Past Attempts to Mitigate Information Leakage  Software: mostly involves re-writing code to prevent known attacks from succeeding  Hardware: Cache line locking and cache Partitioning  Both prevent undesirable cache evictions if the objects are put into a private partition or locked in cache thus helping to achieve constant execution time.  Drawback is cache underutilization. Randomized approach avoids this.

Design  New address decoder  New SecRAND replacement algorithm  Adopt the direct mapped architecture and extend this with dynamic memory-to-cache remapping and larger ache index.

Design (2)  Line width: 2 n+k [n – from traditional direct mapping] [n+k – equivalent to mapping the memory space to a large logical direct mapped cache with 2 n+k ]  So it has 2 n physical cache lines, but has 2 n+k lines in memory that can be mapped to these lines.  RMT – Re-Mapping Table – allows different processes to have different memory to cache mappings.

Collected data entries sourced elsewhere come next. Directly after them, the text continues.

import Literature.Computability.QuantumComplexity.JonesDigestClosedForm
import Literature.Computability.QuantumComplexity.StrandCompressClosedForm
import Literature.Computability.QuantumComplexity.JonesPostFP
import Literature.Computability.QuantumComplexity.PromiseBQPOverTransport
import Literature.Computability.Complexity.ListFoldBricks
import Literature.Computability.Complexity.ListBricks
import Literature.Computability.Complexity.FoldCatBricks
import HarnessLib

/-!
# A polynomial-time digest for the AJL family

Topic `Literature/Computability/QuantumComplexity`; a step in the discharge of
`ajl_jonesApproxProblem_mem_PromiseBQP` (and, through `PromiseBQPOverTransport.lean`, of
`ajl_mem_PromiseBQPOver_ajlGateSet`): the classical pre-processor of Algorithm
Approximate-Jones-Plat-Closure (Aharonov–Jones–Landau, arXiv:quant-ph/0511096 = Algorithmica 55
(2009), §3.3: the braid word is read and laid out for the circuit) as a string function of the tree's
`FP` algebra agreeing with `AJLCore.digest` (`JonesDigest.lean`) on the encodings of valid instances,
which is what `AJLCore.mem_PromiseBQP_of_uniform_of_digest'` (`JonesPostFP.lean`) consumes. The
target string is the block form `digest_encode_eq_blocks` (`JonesDigestClosedForm.lean`) with the
compressed word in closed form (`StrandCompressClosedForm.lean`: renumber the touched strand pairs by
rank). Stages:

1. the list of distinct touched pairs `⌊j/2⌋, ⌊(j+1)/2⌋` of the letters (`dgTouchedF`, a
   `Brick.foldFn` with a membership test by value);
2. the renumbered letters `σ_j^{±} ↦ σ_{2·rank ⌊j/2⌋ + j mod 2}^{±}` (`dgRenumF`, a `Brick.mapLF` whose
   item function counts the touched pairs below `⌊j/2⌋` by a second fold);
3. the one-hot table of the renumbered letters (`dgTableF`, a fold concatenating blocks), the
   pattern `(0001)^t 00` of `|α⟩` and the zero padding to `16 t²` (`dgDigestF`).

Main results: `dgDigestF_mem_FP`, **`dgDigestF_encode`** (`dgDigestF (encode x) = digest (encode x)`
for valid `x`), and **`mem_PromiseBQP_of_uniform`**:
`AJLCore.family.IsUniform → ajl_jonesApproxProblem_mem_PromiseBQP` — of the hypotheses of
`JonesPost.mem_PromiseBQP_of_FP` only the uniformity of the core family remains.

## References

* D. Aharonov, V. Jones, Z. Landau, *A polynomial quantum algorithm for approximating the Jones
  polynomial*, Algorithmica 55 (2009) = arXiv:quant-ph/0511096, §3.3, Thm. 1.2
  [AharonovJonesLandau2009].
* S. Arora, B. Barak, *Computational Complexity: A Modern Approach*, CUP 2009, §1.3 (polynomial
  time is closed under composition and bounded loops) [AroraBarak2009].
-/

noncomputable section

namespace Literature.Computability.QuantumComplexity

open _root_.Computability Cryptography Complexity Complexity.Brick BlockKit

namespace AJLCore

/-! ### The mathematical model: distinct touched pairs by insertion, ranks by counting -/

/-- Insert a value into a list unless it is already there. [folklore] -/
def insVal (u : ℕ) (D : List ℕ) : List ℕ := if u ∈ D then D else u :: D

/-- Insert the two pairs touched by the letter `σ_j`. [folklore] -/
def insLetter (D : List ℕ) (j : ℕ) : List ℕ := insVal ((j + 1) / 2) (insVal (j / 2) D)

/-- The list of distinct touched pairs of a list of generator indices, by successive insertion from
an initial list. [folklore] -/
def touchedListFrom (D : List ℕ) (js : List ℕ) : List ℕ := js.foldl insLetter D

/-- `insVal` keeps `Nodup`. [folklore] -/
theorem nodup_insVal {u : ℕ} {D : List ℕ} (h : D.Nodup) : (insVal u D).Nodup := by
  unfold insVal; split_ifs with hu
  · exact h
  · exact List.nodup_cons.2 ⟨hu, h⟩

/-- Members of `insVal`. [folklore] -/
theorem mem_insVal {u v : ℕ} {D : List ℕ} : v ∈ insVal u D ↔ v = u ∨ v ∈ D := by
  unfold insVal; split_ifs with hu
  · exact ⟨Or.inr, fun h => h.elim (fun e => e ▸ hu) id⟩
  · exact List.mem_cons

/-- The insertion fold keeps `Nodup`. [folklore] -/
theorem nodup_touchedListFrom : ∀ (js : List ℕ) {D : List ℕ}, D.Nodup → (touchedListFrom D js).Nodup
  | [], _, h => h
  | _ :: js, _, h => nodup_touchedListFrom js (nodup_insVal (nodup_insVal h))

/-- Members of the insertion fold: the initial values and the touched pairs. [folklore] -/
theorem mem_touchedListFrom : ∀ (js : List ℕ) {D : List ℕ} {v : ℕ},
    v ∈ touchedListFrom D js ↔ v ∈ D ∨ ∃ j ∈ js, v = j / 2 ∨ v = (j + 1) / 2
  | [], D, v => by simp [touchedListFrom]
  | j :: js, D, v => by
    rw [touchedListFrom, List.foldl_cons, ← touchedListFrom, mem_touchedListFrom js, insLetter, mem_insVal, mem_insVal]
    constructor
    · rintro ((h | h | h) | ⟨j', hj', h⟩)
      · exact Or.inr ⟨j, by simp, Or.inr h⟩
      · exact Or.inr ⟨j, by simp, Or.inl h⟩
      · exact Or.inl h
      · exact Or.inr ⟨j', by simp [hj'], h⟩
    · rintro (h | ⟨j', hj', h⟩)
      · exact Or.inl (Or.inr (Or.inr h))
      · rcases List.mem_cons.1 hj' with rfl | hj'
        · rcases h with h | h
          · exact Or.inl (Or.inr (Or.inl h))
          · exact Or.inl (Or.inl h)
        · exact Or.inr ⟨j', hj', h⟩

Cache Miss  Because they have chosen to use dynamic re-mapping, a cache replacement algorithm is needed.  Index miss: none of the LNregs matches the given RMT_ID and index. None of the cache lines is selected in an index miss. [Unique to this cache design]  Tag Miss: essentially the same thing as an ordinary miss in a traditional direct-mapped cache.  Note from figure: Protection bit is also included.

Replacement Policy  Because of the dynamic remapping, we need a cache replacement algorithm.  The tag misses are conflict misses in the LDM cache since the addresses of the incoming data line and the line in cache have the same index but different tags. No two LNregs can contain the same index bits. Either the original line is replaced with the incoming line, or the incoming line is not cached at all.  The proposed replacement method is a new modified random replacement policy (SecRAND).

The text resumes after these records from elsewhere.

/-- `|Σ_{i ∈ S} a_i f_i| ≤ (Σ |a_i|) · C` when `|f_i| ≤ C` on `S`. [folklore] -/
theorem abs_sum_mul_le {ι : Type*} (S : Finset ι) (a f : ι → ℝ) {C : ℝ} (h : ∀ i ∈ S, |f i| ≤ C) :
    |∑ i ∈ S, a i * f i| ≤ (∑ i ∈ S, |a i|) * C := by
  calc |∑ i ∈ S, a i * f i| ≤ ∑ i ∈ S, |a i * f i| := Finset.abs_sum_le_sum_abs _ _
    _ ≤ ∑ i ∈ S, |a i| * C := Finset.sum_le_sum fun i hi => by
        rw [abs_mul]
        exact mul_le_mul_of_nonneg_left (h i hi) (abs_nonneg _)
    _ = (∑ i ∈ S, |a i|) * C := by rw [Finset.sum_mul]

/-- `lip1` of a finite linear combination in the second slot (as `ScalarBlockGreen.lip1_sum_right`, which this leaf does
not import). [folklore] -/
theorem lip1_sum_right' {D : ℕ} {ι : Type*} (S : Finset ι) (c : ι → ℝ) (A : ι → Form1 D ℝ) (B : Form1 D ℝ)
    (h : ∀ i ∈ S, ∀ μ, Summable (fun x => B μ x * A i μ x)) :
    lip1 B (fun μ x => ∑ i ∈ S, c i * A i μ x) = ∑ i ∈ S, c i * lip1 B (A i) := by
  unfold lip1
  have e : ∀ x : AffineAveraging.Site D, ∑ μ, B μ x * (∑ i ∈ S, c i * A i μ x)
      = ∑ i ∈ S, c i * ∑ μ, B μ x * A i μ x := by
    intro x
    simp only [Finset.mul_sum, mul_left_comm (B _ x)]
    exact Finset.sum_comm
  refine (tsum_congr e).trans ?_
  rw [Summable.tsum_finsetSum (fun i hi => (summable_sum fun μ _ => h i hi μ).mul_left (c i))]
  exact Finset.sum_congr rfl fun i _ => tsum_mul_left

/-- The force `Σ_{b ∈ S} a_b δ_b` of a finite combination of covariance columns. [folklore] -/
def δSum (S : Finset (Fin (d + 1) × AffineAveraging.Site (d + 1)))
    (a : Fin (d + 1) × AffineAveraging.Site (d + 1) → ℝ) : Form1 (d + 1) ℝ :=
  fun μ x => ∑ b ∈ S, a b * δcol b.1 b.2 μ x

/-- `Σ_{insert b S} = a_b δ_b + Σ_S`. [folklore] -/
theorem δSum_insert {b : Fin (d + 1) × AffineAveraging.Site (d + 1)}
    {S : Finset (Fin (d + 1) × AffineAveraging.Site (d + 1))} (hb : b ∉ S)
    (a : Fin (d + 1) × AffineAveraging.Site (d + 1) → ℝ) : δSum (insert b S) a = a b • δcol b.1 b.2 + δSum S a := by
  funext μ x
  simp [δSum, Finset.sum_insert hb]

variable [NeZero N]

/-- The gauge multiplier `Σ a_b M_b` of the combination. [folklore] -/
def McolSum (S : Finset (Fin (d + 1) × AffineAveraging.Site (d + 1)))
    (a : Fin (d + 1) × AffineAveraging.Site (d + 1) → ℝ) : Form0 (d + 1) ℝ :=
  fun z => ∑ b ∈ S, a b * Mcol (N := N) b.1 b.2 z

/-- The constraint multiplier `Σ a_b Φ_b` of the combination. [folklore] -/
def ΦcolSum (S : Finset (Fin (d + 1) × AffineAveraging.Site (d + 1)))
    (a : Fin (d + 1) × AffineAveraging.Site (d + 1) → ℝ) : Form1 (d + 1) ℝ :=
  fun κ q => ∑ b ∈ S, a b * Φcol (N := N) b.1 b.2 κ q

/-- `Σ_{insert b S} = a_b Γ_b + Σ_S`. [folklore] -/
theorem GcolSum_insert {b : Fin (d + 1) × AffineAveraging.Site (d + 1)}
    {S : Finset (Fin (d + 1) × AffineAveraging.Site (d + 1))} (hb : b ∉ S)
    (a : Fin (d + 1) × AffineAveraging.Site (d + 1) → ℝ) :
    GcolSum (N := N) (insert b S) a = a b • Gcol (N := N) b.1 b.2 + GcolSum (N := N) S a := by
  funext κ x
  simp [GcolSum, Finset.sum_insert hb]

Replacement Policy (2)  Tag Miss (most likely a part of the same process): To avoid information leaking interference, a random cache line is selected to be evicted if either C or D are protected. Since D cannot replace lines other than C, it is sent directly to the CPU core.  Index miss: C and D may or may not belong to the same process. The new memory block, D can replace any cache line, which is randomly selected.  The random placement algorithm requires less hardware than other commonly used replacement algorithms (such as LRU and FIFO) due to its stateless nature.

Address Decoder

HSPICE Results on Address Decoder Delay

Cache Miss Rates As reported by a cache simulator derived from sim-cache and sim-cheetah of the simplescalar toolset. Run on all 26 SPEC2000 benchmarks.

Overall Power Consumption Obtained using CACTI 5.0

Additional Benefits/Conclution  Fault Tolerance: Due to dynamic remapping  Hot Spot Mitigation: Due to special and temporal locality  Ability to optimize for power efficiency: Due to ability to turn off unused cache lines.  Many challenging and even conflicting design goals such as security and high performance can be achieved at the same time.  Proposed architecture is secure, yet requires lower hardware cost.